◆ ASSIGNMENT ◆
Copy nothing but the lines below running from the line containing "have hD : ∀" through the line containing "have h0 := kummerMapLevel_zsmul_eq_zero_of_resH1Hom_eq_zero", both end lines included.

◆ SOURCE DATA ◆

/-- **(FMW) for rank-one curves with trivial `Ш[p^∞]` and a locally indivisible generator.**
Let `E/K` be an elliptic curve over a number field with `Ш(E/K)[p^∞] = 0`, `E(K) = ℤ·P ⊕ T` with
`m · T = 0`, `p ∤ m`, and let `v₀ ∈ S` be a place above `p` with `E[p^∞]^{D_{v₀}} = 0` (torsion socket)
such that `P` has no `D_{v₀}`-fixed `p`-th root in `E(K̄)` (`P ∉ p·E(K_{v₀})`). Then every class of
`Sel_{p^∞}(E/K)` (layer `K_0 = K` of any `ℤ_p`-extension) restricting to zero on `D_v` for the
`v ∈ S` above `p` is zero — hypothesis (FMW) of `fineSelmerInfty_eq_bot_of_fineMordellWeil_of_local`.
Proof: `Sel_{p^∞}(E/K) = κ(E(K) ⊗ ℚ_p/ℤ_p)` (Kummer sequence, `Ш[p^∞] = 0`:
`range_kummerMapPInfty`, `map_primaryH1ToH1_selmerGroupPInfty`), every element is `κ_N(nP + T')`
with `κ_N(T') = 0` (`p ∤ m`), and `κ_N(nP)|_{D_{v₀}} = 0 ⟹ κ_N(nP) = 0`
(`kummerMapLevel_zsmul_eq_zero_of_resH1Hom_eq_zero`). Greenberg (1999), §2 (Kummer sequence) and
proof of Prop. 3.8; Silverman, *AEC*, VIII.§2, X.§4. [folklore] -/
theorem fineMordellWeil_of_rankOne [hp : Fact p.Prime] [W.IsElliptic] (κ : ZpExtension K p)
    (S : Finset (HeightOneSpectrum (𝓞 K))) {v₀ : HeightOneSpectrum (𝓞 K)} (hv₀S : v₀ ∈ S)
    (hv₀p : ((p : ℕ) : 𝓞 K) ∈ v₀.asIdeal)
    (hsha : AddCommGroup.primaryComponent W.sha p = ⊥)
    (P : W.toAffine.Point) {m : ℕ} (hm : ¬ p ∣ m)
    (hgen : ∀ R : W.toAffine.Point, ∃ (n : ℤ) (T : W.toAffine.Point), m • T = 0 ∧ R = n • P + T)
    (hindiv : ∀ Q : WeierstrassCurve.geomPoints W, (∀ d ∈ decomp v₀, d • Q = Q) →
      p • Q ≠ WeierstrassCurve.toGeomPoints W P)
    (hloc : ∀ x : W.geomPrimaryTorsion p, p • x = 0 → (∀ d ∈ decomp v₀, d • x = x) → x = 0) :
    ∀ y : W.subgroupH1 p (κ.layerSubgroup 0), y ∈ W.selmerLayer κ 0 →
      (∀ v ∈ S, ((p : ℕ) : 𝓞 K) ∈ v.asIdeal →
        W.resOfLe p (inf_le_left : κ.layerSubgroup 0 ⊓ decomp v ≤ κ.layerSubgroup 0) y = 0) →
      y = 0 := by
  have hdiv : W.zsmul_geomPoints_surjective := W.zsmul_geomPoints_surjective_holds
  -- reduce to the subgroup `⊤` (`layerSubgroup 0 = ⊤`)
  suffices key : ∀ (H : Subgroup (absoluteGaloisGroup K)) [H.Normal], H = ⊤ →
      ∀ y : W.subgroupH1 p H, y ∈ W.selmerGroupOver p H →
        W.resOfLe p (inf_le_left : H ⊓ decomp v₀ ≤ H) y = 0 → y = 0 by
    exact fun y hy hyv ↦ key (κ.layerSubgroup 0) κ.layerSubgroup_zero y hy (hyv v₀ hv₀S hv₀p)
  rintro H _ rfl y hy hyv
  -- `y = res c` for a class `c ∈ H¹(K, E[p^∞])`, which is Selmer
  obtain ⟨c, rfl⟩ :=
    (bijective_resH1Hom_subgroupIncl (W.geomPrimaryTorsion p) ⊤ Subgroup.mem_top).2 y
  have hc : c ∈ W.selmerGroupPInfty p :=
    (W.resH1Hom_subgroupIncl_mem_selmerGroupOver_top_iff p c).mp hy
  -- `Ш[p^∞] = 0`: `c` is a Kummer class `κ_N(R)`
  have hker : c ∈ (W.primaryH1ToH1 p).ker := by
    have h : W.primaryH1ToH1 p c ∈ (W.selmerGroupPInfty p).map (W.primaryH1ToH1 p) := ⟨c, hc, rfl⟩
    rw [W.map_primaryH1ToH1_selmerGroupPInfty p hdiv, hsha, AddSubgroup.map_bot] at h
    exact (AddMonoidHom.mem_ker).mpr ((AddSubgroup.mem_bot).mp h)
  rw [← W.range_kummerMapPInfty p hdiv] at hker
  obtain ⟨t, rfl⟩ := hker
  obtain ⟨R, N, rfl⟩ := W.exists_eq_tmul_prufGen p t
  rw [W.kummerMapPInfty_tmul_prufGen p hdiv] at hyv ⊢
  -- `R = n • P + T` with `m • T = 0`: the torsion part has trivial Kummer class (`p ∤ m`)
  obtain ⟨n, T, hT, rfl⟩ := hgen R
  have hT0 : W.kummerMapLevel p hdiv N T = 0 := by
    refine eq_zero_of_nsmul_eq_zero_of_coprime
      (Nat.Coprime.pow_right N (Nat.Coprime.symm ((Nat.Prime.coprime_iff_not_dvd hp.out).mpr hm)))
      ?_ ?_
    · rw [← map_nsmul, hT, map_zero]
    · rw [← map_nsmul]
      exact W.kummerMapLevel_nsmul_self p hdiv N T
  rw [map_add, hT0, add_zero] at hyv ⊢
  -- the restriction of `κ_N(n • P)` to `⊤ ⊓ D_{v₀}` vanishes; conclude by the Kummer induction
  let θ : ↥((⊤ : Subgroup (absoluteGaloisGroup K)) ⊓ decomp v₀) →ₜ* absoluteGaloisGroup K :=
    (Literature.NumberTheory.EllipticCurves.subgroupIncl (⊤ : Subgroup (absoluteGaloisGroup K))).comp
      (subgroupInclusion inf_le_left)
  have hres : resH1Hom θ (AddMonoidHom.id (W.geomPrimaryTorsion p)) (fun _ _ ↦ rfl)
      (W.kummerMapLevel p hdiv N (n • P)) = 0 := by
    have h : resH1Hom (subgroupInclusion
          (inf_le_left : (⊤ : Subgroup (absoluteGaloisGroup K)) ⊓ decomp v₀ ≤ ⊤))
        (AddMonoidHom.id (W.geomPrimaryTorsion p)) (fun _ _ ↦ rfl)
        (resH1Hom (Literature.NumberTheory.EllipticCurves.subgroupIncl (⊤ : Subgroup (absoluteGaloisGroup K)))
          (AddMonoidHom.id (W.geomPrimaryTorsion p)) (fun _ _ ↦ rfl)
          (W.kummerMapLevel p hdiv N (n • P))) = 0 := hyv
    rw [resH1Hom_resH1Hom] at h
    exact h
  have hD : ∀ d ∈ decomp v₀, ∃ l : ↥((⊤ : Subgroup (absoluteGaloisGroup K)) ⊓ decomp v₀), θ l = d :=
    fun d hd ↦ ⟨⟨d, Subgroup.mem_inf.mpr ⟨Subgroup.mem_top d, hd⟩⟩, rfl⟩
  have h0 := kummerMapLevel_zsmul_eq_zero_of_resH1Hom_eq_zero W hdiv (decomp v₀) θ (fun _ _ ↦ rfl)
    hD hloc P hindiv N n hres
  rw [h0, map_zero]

◆ ANSWER TO THIS EXERCISE ◆
  have hD : ∀ d ∈ decomp v₀, ∃ l : ↥((⊤ : Subgroup (absoluteGaloisGroup K)) ⊓ decomp v₀), θ l = d :=
    fun d hd ↦ ⟨⟨d, Subgroup.mem_inf.mpr ⟨Subgroup.mem_top d, hd⟩⟩, rfl⟩
  have h0 := kummerMapLevel_zsmul_eq_zero_of_resH1Hom_eq_zero W hdiv (decomp v₀) θ (fun _ _ ↦ rfl)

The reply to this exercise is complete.